Beijing, on the other hand, is eager to avoid any clash.
Taking the lead
However, this does not negate China's profound concern over the Middle East.
Beijing called for a truce and delivered a muted, predictable denunciation.
"Unacceptable for the US and Israel to initiate assaults against Iran... still less to shamelessly kill a leader of a sovereign country and foment regime change" is how Chinese Foreign Minister Wang Yi said it.
In actuality, Washington's actions in Iran and Venezuela in January have brought attention to the boundaries of both nations' alliances with China.
Beijing has been left on the sidelines as an observer on both occasions, unable to assist those in its sphere of influence.
According to Philip Shetler-Jones of the Royal United Services Institute, China is attempting to present itself as a "responsible counter-balance" to the US, but "in terms of military balance, the US is demonstrating what being a superpower really means, which is the ability to force outcomes in theatres across the globe."
He contends that despite its economic prowess, Beijing is not "a superpower on the same level"Even if it chose to, it is ill-prepared to defend its allies against such behavior."
In contrast to Donald Trump, Xi will continue to present himself as a steady and dependable world leader in order to allay these worries.
According to Professor Steve Tsang, director of the SOAS China institute, "China's argument will be that Donald Trump has once again shown beyond any question the depth of western hypocrisy and western discourse of the liberal international order."
He goes on to say that this battle will "have far greater consequences economically in the Global South than in the West" because to disruptions to the oil supply and air traffic.In a few months, some nations—those in the Global South—will experience a food shortfall. Additionally, the Western alliance is already disintegrating, with attacks targeting Spain and the United Kingdom.

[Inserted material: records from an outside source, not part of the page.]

import Mathlib
import HarnessLib
import Summits.HubbardSuperconductivity.HubbardSuperconductivity.Theorems.KLProgrammeKLRegimeWickSecondOrder
import Summits.HubbardSuperconductivity.HubbardSuperconductivity.Theorems.KLProgrammeKLRegimeWickEffectiveActionLegDressing
import Summits.HubbardSuperconductivity.HubbardSuperconductivity.Theorems.KLProgrammeKLRegimeSplitTwoLegIncrementRep

/-!
# Route `KLProgramme` — crux C4a, S1 (a): the SECOND CUMULANT of a Gaussian convolution has ONLY CROSS CONTRACTIONS between the two dressed copies —
# `e^{Δ_C}(W·W) − e^{Δ_C}W·e^{Δ_C}W = dblFold((e^{Δ_×(C)} − 1)(W̃⁰·W̃¹))`, `W̃ = e^{Δ_C}W`

Cell `gate-hubbard-kl`, lane hubbard-kl-c4a-1 (g5); helper for stub (C) `stub_twoLeg_curvature` of the engine-flow child `KLRegimeEngineV17F2`
(stmt-HubbardSuperconductivity-20437); memo HOME/hubbard-kl-c4a-1/C4A-PLAN.md §22.10 (S1 map, step (a)).  The two-vertex term of `kernel_effAction_split₃`
(…KLRegimeSplitTwoLegIncrementRep §4) is `−½·kernel(e^{Δ_C}(W·W) − e^{Δ_C}W·e^{Δ_C}W)`.  By p1's Wick star product (`wickStar C a b = e^{Δ_C}((e^{−Δ_C}a)(e^{−Δ_C}b))`,
`wickStar_eq_dblFold_gaussConv_cross`: only the CROSS Laplacian acts) applied to the DRESSED vertex `W̃ = e^{Δ_C}W`:
`e^{Δ_C}(W·W) = W̃ ⋆_C W̃ = dblFold(e^{Δ_×(C)}(W̃⁰W̃¹))` and `W̃·W̃ = dblFold(W̃⁰W̃¹)`, so the second cumulant is the fold of `(e^{Δ_×(C)} − 1)(W̃⁰W̃¹)` — every term has
AT LEAST ONE line between the two copies and none inside a copy (the self-contractions are all in `W̃`).  For the tadpole vertex of `𝒱_n` at second order
(`C = C^K_{>Λ_n}`, `W = V_U + 𝒩_K`, `W̃ = W + Δ_C W + ½Δ_C²W`) this is the entry point of S1 (b): the 4-leg kernel at tadpole legs via `kernel_dblFold` and the
colouring rules (…KLRegimeWickBubbleRule).

* `secondCumulant_eq_dblFold_cross` (generic: commutative `ℚ`-algebra, finite labels, EVEN `W`);
* `klEffectiveAction_secondCumulant_eq_dblFold_cross` (the model instance at scale `n`: `W = 𝒱_n[K]`, any covariance `C`).

Exact algebra; nothing about sizes; nothing asserts superconductivity.  References: Salmhofer 1999 §2.3 (2.53), §4.2 [cite: Salmhofer1999];
BGM 2006 §2.2 (2.12)–(2.14) [cite: BenfattoGiulianiMastropietro2006].
-/

noncomputable section

namespace Summit.HubbardSuperconductivity.HubbardSuperconductivity.Theorems.C4a

set_option linter.dupNamespace false -- summit = problem name (single-conjunct summit), D-0017

open Literature.MathematicalPhysics.QuantumLattice Literature.Probability.LatticeModels GrassmannAlgebra Finset Matrix
open Summit.HubbardSuperconductivity.HubbardSuperconductivity.Theorems.KLRegimeWick
open Summit.HubbardSuperconductivity.HubbardSuperconductivity.Theorems.KLRegimeSplit
open Summit.HubbardSuperconductivity.HubbardSuperconductivity.Theorems.KLProgrammeLegKernels

section Generic

variable (R : Type*) [CommRing R] [Algebra ℚ R] {Γ : Type*} [Fintype Γ] [DecidableEq Γ]

/-- **The second cumulant has only cross contractions between the dressed copies**: for EVEN `W` and any covariance `C`,
`e^{Δ_C}(W·W) − e^{Δ_C}W·e^{Δ_C}W = dblFold((e^{Δ_{crossCov C}} − 1)(dblCopy 0 W̃ · dblCopy 1 W̃))`, `W̃ = e^{Δ_C}W`. [cite: Salmhofer1999, §2.3 (2.53)] -/
theorem secondCumulant_eq_dblFold_cross (C : Matrix Γ Γ R) {W : GrassmannAlgebra R Γ} (hW : W ∈ evenOdd R 0) :
    gaussConv R C (W * W) - gaussConv R C W * gaussConv R C W =
      dblFold R ((gaussConv R (crossCov R C) - 1) (dblCopy R 0 (gaussConv R C W) * dblCopy R 1 (gaussConv R C W))) := by
  have hWt : gaussConv R C W ∈ evenOdd R 0 := gaussConv_mem_evenOdd R C hW
  have hstar : wickStar R C (gaussConv R C W) (gaussConv R C W) = gaussConv R C (W * W) := by
    rw [wickStar, gaussConv_neg_gaussConv_apply]
  rw [← hstar, wickStar_eq_dblFold_gaussConv_cross R C hWt, LinearMap.sub_apply, Module.End.one_apply, map_sub, dblFold_copy_mul_copy]

end Generic

section Model

variable {L M : ℕ} [NeZero L] [NeZero M]

omit [NeZero M] in
/-- **The model instance**: for the scale-`n` one-shot action `𝒱_n[K] = klEffectiveAction L M β U μ K e₀ n` (EVEN, `klEffectiveAction_mem_evenOdd_zero`) and ANY
covariance `C` (e.g. the slice `S_{n+1}[K]` of `kernel_two_klEffectiveAction_succ_sub_eq₃`, or `C^K_{>Λ_n}` for `𝒱_n`'s own second-order part):
`e^{Δ_C}(𝒱_n·𝒱_n) − e^{Δ_C}𝒱_n·e^{Δ_C}𝒱_n = dblFold((e^{Δ_×(C)} − 1)(𝒱̃_n⁰·𝒱̃_n¹))`, `𝒱̃_n = e^{Δ_C}𝒱_n`. -/
theorem klEffectiveAction_secondCumulant_eq_dblFold_cross (β U μ : ℝ) (K : TrigPolyC4v) (e₀ : ℝ) (n : ℕ)
    (C : Matrix (HubbardFieldIdx L M) (HubbardFieldIdx L M) ℂ) :
    gaussConv ℂ C (klEffectiveAction L M β U μ K e₀ n * klEffectiveAction L M β U μ K e₀ n) -
        gaussConv ℂ C (klEffectiveAction L M β U μ K e₀ n) * gaussConv ℂ C (klEffectiveAction L M β U μ K e₀ n) =
      dblFold ℂ ((gaussConv ℂ (crossCov ℂ C) - 1)
        (dblCopy ℂ 0 (gaussConv ℂ C (klEffectiveAction L M β U μ K e₀ n)) * dblCopy ℂ 1 (gaussConv ℂ C (klEffectiveAction L M β U μ K e₀ n)))) :=
  secondCumulant_eq_dblFold_cross ℂ C (klEffectiveAction_mem_evenOdd_zero β U μ K e₀ n)

end Model

end Summit.HubbardSuperconductivity.HubbardSuperconductivity.Theorems.C4a

end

Beijing might also perceive an opportunity to assist in mediating negotiations alongside other nations. China has declared it will send a special envoy to the Middle East, and Foreign Minister Wang Yi has already met with his counterparts in France and Oman.
Trump's impending visit
However, China is exercising caution because the volatile US president, who is scheduled to arrive for a highly anticipated meeting later this month, is one of their most important calculations.

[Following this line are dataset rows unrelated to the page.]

/-- item stmt-SmoothPoincare4-0378 · crux · rank 3 · open · by planner
why it might fail: Kirby 4.18 is open even for homotopy spheres: an exotic Σ all of whose handle decompositions need 1-handles refutes it (SPC4-shielded); smoothly trading 1-handles for 3-handles needs embedded discs that Freedman–Quinn give only topologically.
sources: Kirby1997, GompfStipsicz1999, GompfScharlemannThompson2010
Kirby Problem 4.18 (for all closed simply connected 4-manifolds) specialised to homotopy spheres. No
obstruction known; 1-handle ↔ 3-handle trading needs an embedded-disc input. Sources: Kirby1997
4.18; GompfStipsicz1999 §5.1. -/
@[route_item "route-SmoothPoincare4-RootDecompD", crux]
def NoOneHandlesExist : Prop :=
  ∀ S : Literature.Topology.FourManifolds.HomotopySphere 4, ∃ f : S.carrier → ℝ, Literature.Topology.FourManifolds.IsMorse (𝓡 4) f ∧ Literature.Topology.FourManifolds.criticalSetOfIndex (𝓡 4) f 1 = ∅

Trump has not been specifically targeted by China's criticism of US and Israeli strikes on Iran, which might facilitate a handshake.
Some have questioned whether the visit can still go. However, there are indications that it is still on. According to Reuters, officials from both sides are scheduled to meet to talk about the trip.

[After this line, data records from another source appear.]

import Summits.CriticalPhenomena.CardyFormulaZ2.Theorems.CardyUniqueLimitCardyRigidityLoewnerKit
import Summits.CriticalPhenomena.CardyFormulaZ2.Theorems.CardyUniqueLimitCardyRigidityMartingaleOfDataFlow
import Literature.Probability.RandomPlanarGeometry.LoewnerRealFlowDriverContinuity
import HarnessLib

/-!
# Loewner–Carathéodory convergence kit, II: real flows and level boxes under driver convergence

Crux `Summit.CriticalPhenomena.CardyFormulaZ2.Theses.CardyUniqueLimit.CardyRigidity`
(stmt-CriticalPhenomena-0746), line `crossing_martingale`, helper kit for the registered stub A3b
`stub_slitObservableApprox`; sequel of `…LoewnerKit.lean` (maps).  In the vocabulary of the line's
definitions module (`markFlow W y t ω = Loewner.realFlowStop (W ω) y t`, `etaProc`, `levelTime`,
`crossingObs`, `AdmissibleLevels`) this file provides:

* (L2a) `continuousAt_realFlowStop_prod` — JOINT continuity of `(t, w) ↦ X^y_t(w) = realFlowStop w y t`
  on `ℝ≥0 × C([0,∞), ℝ)` at every `(t₀, w₀)` with `t₀ < T_y(w₀)` (the tree's
  `Loewner.continuousAt_realFlowStop_driver`, its separation hypothesis discharged by compactness),
  and `isOpen_setOf_lt_swallowingTime_prod` — `{(t, w) | t < T_y(w)}` is open (lower
  semicontinuity of the swallowing time of a real point in the driving path; KS Lemma 5.4);
  `tendstoUniformlyOn_realFlowStop_of_tendstoUniformlyOn_driving` — the uniform-in-time form along
  a filter of drivers converging uniformly on `[0, b]`, `b < T_y`.
* (L2b) THE LEVEL BOX IS CLOSED IN THE LIMIT (`levelBox_limit`): if `(t_k, ξ_k) → (t, ξ)` with
  `t_k ≤ levelTime … ξ_k` (paths started in the window), then all three marks are alive at time `t`
  under the limit path, its mark flows at `t` lie in the CLOSED level box, `η_{t_k}(ξ_k) → η_t(ξ)` and
  `η_t(ξ) ∈ (0,1)` — the semicontinuity the compactness assembly of A3b needs (the level time itself,
  an exit time from OPEN intervals, is only lower semicontinuous: `Process.eventually_coe_lt_exitTime_comp`;
  the closed-box statement is the usable upper half).  Also `crossingObs_eq_of_le_levelTime`
  (`crossingObs f W x m M d t = f (η_t)` for `t ≤ levelTime`).
(The cross-ratio form of the modulus, L5, is in `…LoewnerKit3.lean`.)

References: Lawler (2005) §4.1, §4.7 (Prop. 4.47); Kemppainen–Smirnov (2017) App. A Lemma 5.4;
Werner (2007) §3; Camia–Newman (2007) §5.
-/

noncomputable section

open Set Filter Topology Metric
open scoped NNReal
open Literature.Probability.RandomPlanarGeometry Literature.Probability.RandomPlanarGeometry.Loewner
open Literature.Probability.Process (exitTime)

namespace Summit.CriticalPhenomena.CardyFormulaZ2.Cruxes.CardyRigidity.CrossingMartingale

namespace LoewnerKit

/-! ### (L2a) The frozen real flow: joint continuity in time and driving path -/

section RealFlow

/-- Before its swallowing time the frozen flow of a real point stays a definite distance from `0`
on `[0, b]` (continuity and non-vanishing on a compact interval). [folklore] -/
theorem exists_pos_le_abs_realFlowStop {w : ℝ≥0 → ℝ} (hw : Continuous w) {y : ℝ} {b : ℝ≥0}
    (hb : (b : WithTop ℝ≥0) < swallowingTime w y) :
    ∃ m : ℝ≥0, 0 < m ∧ ∀ s : ℝ≥0, s ≤ b → (m : ℝ) ≤ |realFlowStop w y s| := by
  have hy : y ≠ w 0 := by
    have h := ne_driving_of_lt_swallowingTime (lt_of_le_of_lt bot_le hb : ((0 : ℝ≥0) : WithTop ℝ≥0) < _)
    intro h'; exact h (by rw [h'])
  have hcont : Continuous fun s ↦ |realFlowStop w y s| := (continuous_realFlowStop_of_ne hw hy).abs
  have hne : (Icc (0 : ℝ≥0) b).Nonempty := ⟨0, left_mem_Icc.2 bot_le⟩
  obtain ⟨s₀, hs₀, hmin⟩ := isCompact_Icc.exists_isMinOn hne hcont.continuousOn
  have hpos : 0 < |realFlowStop w y s₀| := by
    have hs₀T : (s₀ : WithTop ℝ≥0) < swallowingTime w y :=
      lt_of_le_of_lt (WithTop.coe_le_coe.2 hs₀.2) hb
    rcases lt_or_gt_of_ne hy with h | h
    · have := realFlow_neg hw h hs₀T
      rw [← realFlowStop_of_lt hs₀T] at this
      exact abs_pos.2 this.ne
    · have := realFlow_pos hw h hs₀T
      rw [← realFlowStop_of_lt hs₀T] at this
      exact abs_pos.2 this.ne'
  refine ⟨⟨|realFlowStop w y s₀|, abs_nonneg _⟩, hpos, fun s hs ↦ ?_⟩
  exact hmin (show s ∈ Icc (0 : ℝ≥0) b from ⟨bot_le, hs⟩)

/-- **(L2a) Joint continuity of the frozen real flow in time and driving path.**  If the real
point `y` is alive at time `t₀` under the path `w₀` (`t₀ < T_y(w₀)`), then
`(t, w) ↦ realFlowStop w y t` on `ℝ≥0 × C([0,∞), ℝ)` is continuous at `(t₀, w₀)`
(`Loewner.continuousAt_realFlowStop_driver` on `[0, b]` for a time `b ∈ (t₀, T_y(w₀))`).
[cite: Lawler2005, Ch. 4 §4.7 (Prop. 4.47)] -/
theorem continuousAt_realFlowStop_prod {w₀ : C(ℝ≥0, ℝ)} {y : ℝ} {t₀ : ℝ≥0}
    (h : (t₀ : WithTop ℝ≥0) < swallowingTime w₀ y) :
    ContinuousAt (fun q : ℝ≥0 × C(ℝ≥0, ℝ) ↦ realFlowStop q.2 y q.1) (t₀, w₀) := by
  obtain ⟨b, ht₀b, hb⟩ := exists_coe_btwn h
  obtain ⟨m, hm, hfar⟩ := exists_pos_le_abs_realFlowStop w₀.continuous hb
  exact continuousAt_realFlowStop_driver hb hm hfar ht₀b

/-- The same read through a continuous map `Φ : X → C([0,∞), ℝ)` and a continuous clock
`τ : X → ℝ≥0`: `ξ ↦ realFlowStop (Φ ξ) y (τ ξ)` is continuous at `ξ₀` when `τ ξ₀ < T_y(Φ ξ₀)`.
[cite: Lawler2005, Ch. 4 §4.7 (Prop. 4.47)] -/
theorem continuousAt_realFlowStop_comp {X : Type*} [TopologicalSpace X] {Φ : X → C(ℝ≥0, ℝ)}
    {τ : X → ℝ≥0} {ξ₀ : X} (hΦ : ContinuousAt Φ ξ₀) (hτ : ContinuousAt τ ξ₀) {y : ℝ}
    (h : (τ ξ₀ : WithTop ℝ≥0) < swallowingTime (Φ ξ₀) y) :
    ContinuousAt (fun ξ ↦ realFlowStop (Φ ξ) y (τ ξ)) ξ₀ :=
  ContinuousAt.comp (f := fun ξ ↦ (τ ξ, Φ ξ)) (g := fun q : ℝ≥0 × C(ℝ≥0, ℝ) ↦ realFlowStop q.2 y q.1)
    (continuousAt_realFlowStop_prod h) (hτ.prodMk hΦ)

/-- **(L2a) Lower semicontinuity of the swallowing time of a real point in `(t, w)`**: the set
`{(t, w) | t < T_y(w)}` is open in `ℝ≥0 × C([0,∞), ℝ)` (Kemppainen–Smirnov's Lemma 5.4: a point
alive at time `b` stays alive under uniformly close drivers). [cite: KemppainenSmirnov2017, App. A, Lemma 5.4] -/
theorem isOpen_setOf_lt_swallowingTime_prod (y : ℝ) :
    IsOpen {q : ℝ≥0 × C(ℝ≥0, ℝ) | (q.1 : WithTop ℝ≥0) < swallowingTime q.2 y} := by
  refine isOpen_iff_mem_nhds.2 fun q₀ hq₀ ↦ ?_
  have h := (tendstoUniformlyOn_map_nhds q₀ (isCompact_singleton (x := (y : ℂ)))
    (fun z hz ↦ by rw [mem_singleton_iff.1 hz]; exact hq₀)).1
  filter_upwards [h] with q hq
  exact hq _ (mem_singleton _)

/-- **(L2a, filter form) Uniform convergence of the frozen real flows on `[0, b]`** along drivers
converging uniformly on `[0, b]`, for a real point alive at time `b` under the limit driver
(the tube estimate `Loewner.abs_realFlowStop_sub_le_of_driving_close`).
[cite: Lawler2005, Ch. 4 §4.7 (Prop. 4.47)] -/
theorem tendstoUniformlyOn_realFlowStop_of_tendstoUniformlyOn_driving {ι : Type*} {l : Filter ι}
    {Wn : ι → ℝ≥0 → ℝ} {W : ℝ≥0 → ℝ} (hW : Continuous W) (hWn : ∀ᶠ n in l, Continuous (Wn n))
    {b : ℝ≥0} (hconv : TendstoUniformlyOn (fun n (s : ℝ≥0) ↦ Wn n s) W l (Iic b)) {y : ℝ}
    (hb : (b : WithTop ℝ≥0) < swallowingTime W y) :
    (∀ᶠ n in l, (b : WithTop ℝ≥0) < swallowingTime (Wn n) y) ∧
      TendstoUniformlyOn (fun n (s : ℝ≥0) ↦ realFlowStop (Wn n) y s) (realFlowStop W y) l (Iic b) := by
  obtain ⟨m, hm, hfar⟩ := exists_pos_le_abs_realFlowStop hW hb
  have hm' : (0 : ℝ) < m := hm
  set E : ℝ := Real.exp (2 / ((m : ℝ) / 2) ^ 2 * b) with hE
  have hE1 : 1 ≤ E := Real.one_le_exp (by positivity)
  -- the good indices for a tolerance `ω`
  have hgood : ∀ ω : ℝ, 0 < ω → ω ≤ m / 4 → ω * (E - 1) < m / 4 →
      ∀ᶠ n in l, (b : WithTop ℝ≥0) < swallowingTime (Wn n) y ∧
        ∀ s : ℝ≥0, s ≤ b → |realFlowStop (Wn n) y s - realFlowStop W y s| ≤ ω * E := by
    intro ω hω0 hωm hωE
    filter_upwards [hWn, (Metric.tendstoUniformlyOn_iff.1 hconv) ω hω0] with n hn hn'
    have hclose : ∀ s : ℝ≥0, s ≤ b → |W s - Wn n s| ≤ ω := fun s hs ↦ by
      have := hn' s hs; rw [Real.dist_eq] at this; exact this.le
    obtain ⟨halive, hest⟩ := abs_realFlowStop_sub_le_of_driving_close hW hn hb hm hfar hω0.le hωm
      hclose hωE
    refine ⟨halive, fun s hs ↦ (hest s hs).trans ?_⟩
    gcongr
    rw [hE]
    exact Real.exp_le_exp.2 (mul_le_mul_of_nonneg_left (NNReal.coe_le_coe.2 hs) (by positivity))
  have hω₁ : (m : ℝ) / 8 / E ≤ m / 4 := by
    calc (m : ℝ) / 8 / E ≤ m / 8 := div_le_self (by positivity) hE1
      _ ≤ m / 4 := by linarith
  have hω₂ : (m : ℝ) / 8 / E * (E - 1) < m / 4 := by
    have h1 : (m : ℝ) / 8 / E * (E - 1) ≤ m / 8 / E * E :=
      mul_le_mul_of_nonneg_left (by linarith) (by positivity)
    have h2 : (m : ℝ) / 8 / E * E = m / 8 := by field_simp
    linarith
  refine ⟨(hgood _ (by positivity) hω₁ hω₂).mono fun n hn ↦ hn.1, ?_⟩
  rw [Metric.tendstoUniformlyOn_iff]
  intro ε hε
  set ω : ℝ := min ((m : ℝ) / 8 / E) (ε / 2 / E) with hω
  have hω0 : 0 < ω := lt_min (by positivity) (by positivity)
  have hωle : ω ≤ m / 8 / E := min_le_left _ _
  have hωE : ω * E ≤ ε / 2 := by
    calc ω * E ≤ ε / 2 / E * E := mul_le_mul_of_nonneg_right (min_le_right _ _) (by positivity)
      _ = ε / 2 := by field_simp
  filter_upwards [hgood ω hω0 (hωle.trans hω₁)
    (lt_of_le_of_lt (mul_le_mul_of_nonneg_right hωle (by linarith)) hω₂)] with n hn
  intro s hs
  rw [Real.dist_eq, abs_sub_comm]
  exact lt_of_le_of_lt ((hn.2 s hs).trans hωE) (half_lt_self hε)

end RealFlow

/-! ### (L2b) The level box: marks alive, the observable before the level time, closedness in the limit -/

section LevelBox

variable {x : Fin 3 → ℝ} {m M d : ℝ}

/-- **Before the level time all three marks are alive** (path started in the window
`x₀ - M < W 0 < x₀ - m`): the mark flows are `≥ m > 0` there, and a frozen flow vanishes from
the swallowing time on. [cite: Werner2007, §3] -/
theorem lt_swallowingTime_marks_of_le_levelTime {Ω : Type*} {W : Ω → ℝ≥0 → ℝ} {ω : Ω}
    (hc : Continuous (W ω)) (h : AdmissibleLevels x m M d) (hw : W ω 0 ∈ Ioo (x 0 - M) (x 0 - m))
    {τ : ℝ≥0} (hτ : (τ : WithTop ℝ≥0) ≤ levelTime W x m M d ω) (i : Fin 3) :
    (τ : WithTop ℝ≥0) < swallowingTime (W ω) (x i) := by
  obtain ⟨h0, h01, h12⟩ := MartingaleOfData.marks_pos_pt hc h hw hτ
  have hpos : 0 < markFlow W (x i) τ ω := by
    fin_cases i
    · exact h0
    · exact h0.trans h01
    · exact (h0.trans h01).trans h12
  exact coe_lt_swallowingTime_of_realFlowStop_ne_zero hpos.ne'

/-- **The level-stopped observable before the level time is `f(η_t)`.** [folklore] -/
theorem crossingObs_eq_of_le_levelTime {Ω : Type*} {W : Ω → ℝ≥0 → ℝ} {ω : Ω} (f : ℝ → ℝ)
    {t : ℝ≥0} (ht : (t : WithTop ℝ≥0) ≤ levelTime W x m M d ω) :
    crossingObs f W x m M d t ω = f (etaProc W x t ω) := by
  simp only [crossingObs]
  rw [MeasureTheory.stoppedProcess_eq_of_le ht]

/-- Before the level time the modulus lies in `(0, 1)` (path started in the window).
[cite: Werner2007, §3] -/
theorem etaProc_mem_Ioo_of_le_levelTime {Ω : Type*} {W : Ω → ℝ≥0 → ℝ} {ω : Ω}
    (hc : Continuous (W ω)) (h : AdmissibleLevels x m M d) (hw : W ω 0 ∈ Ioo (x 0 - M) (x 0 - m))
    {τ : ℝ≥0} (hτ : (τ : WithTop ℝ≥0) ≤ levelTime W x m M d ω) :
    etaProc W x τ ω ∈ Ioo (0 : ℝ) 1 := by
  obtain ⟨h0, h01, h12⟩ := MartingaleOfData.marks_pos_pt hc h hw hτ
  exact cardyEta_mem_Ioo h0 h01 h12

According to Shetler-Jones, China would view this as an opportunity to "search for indications" about how Trump might react to other hotspots like Taiwan, the self-governing island it claims.If this war turns out to be unpopular, it may add to a developing trend of "restriction" in US foreign and security policy, which, if implemented by a future government, would provide China more freedom to pursue its objectives both inside its own region and globally.
The People's Liberation Army has used social media to portray Washington as a warmonger in response to this issue.
But according to Prof. Brown, having such "an unpredictable and a dysfunctional actor" could cause Beijing to feel uneasy.China does not truly want a world where the US is such an unpredictable actor, but I do not think they want the US to rule the world."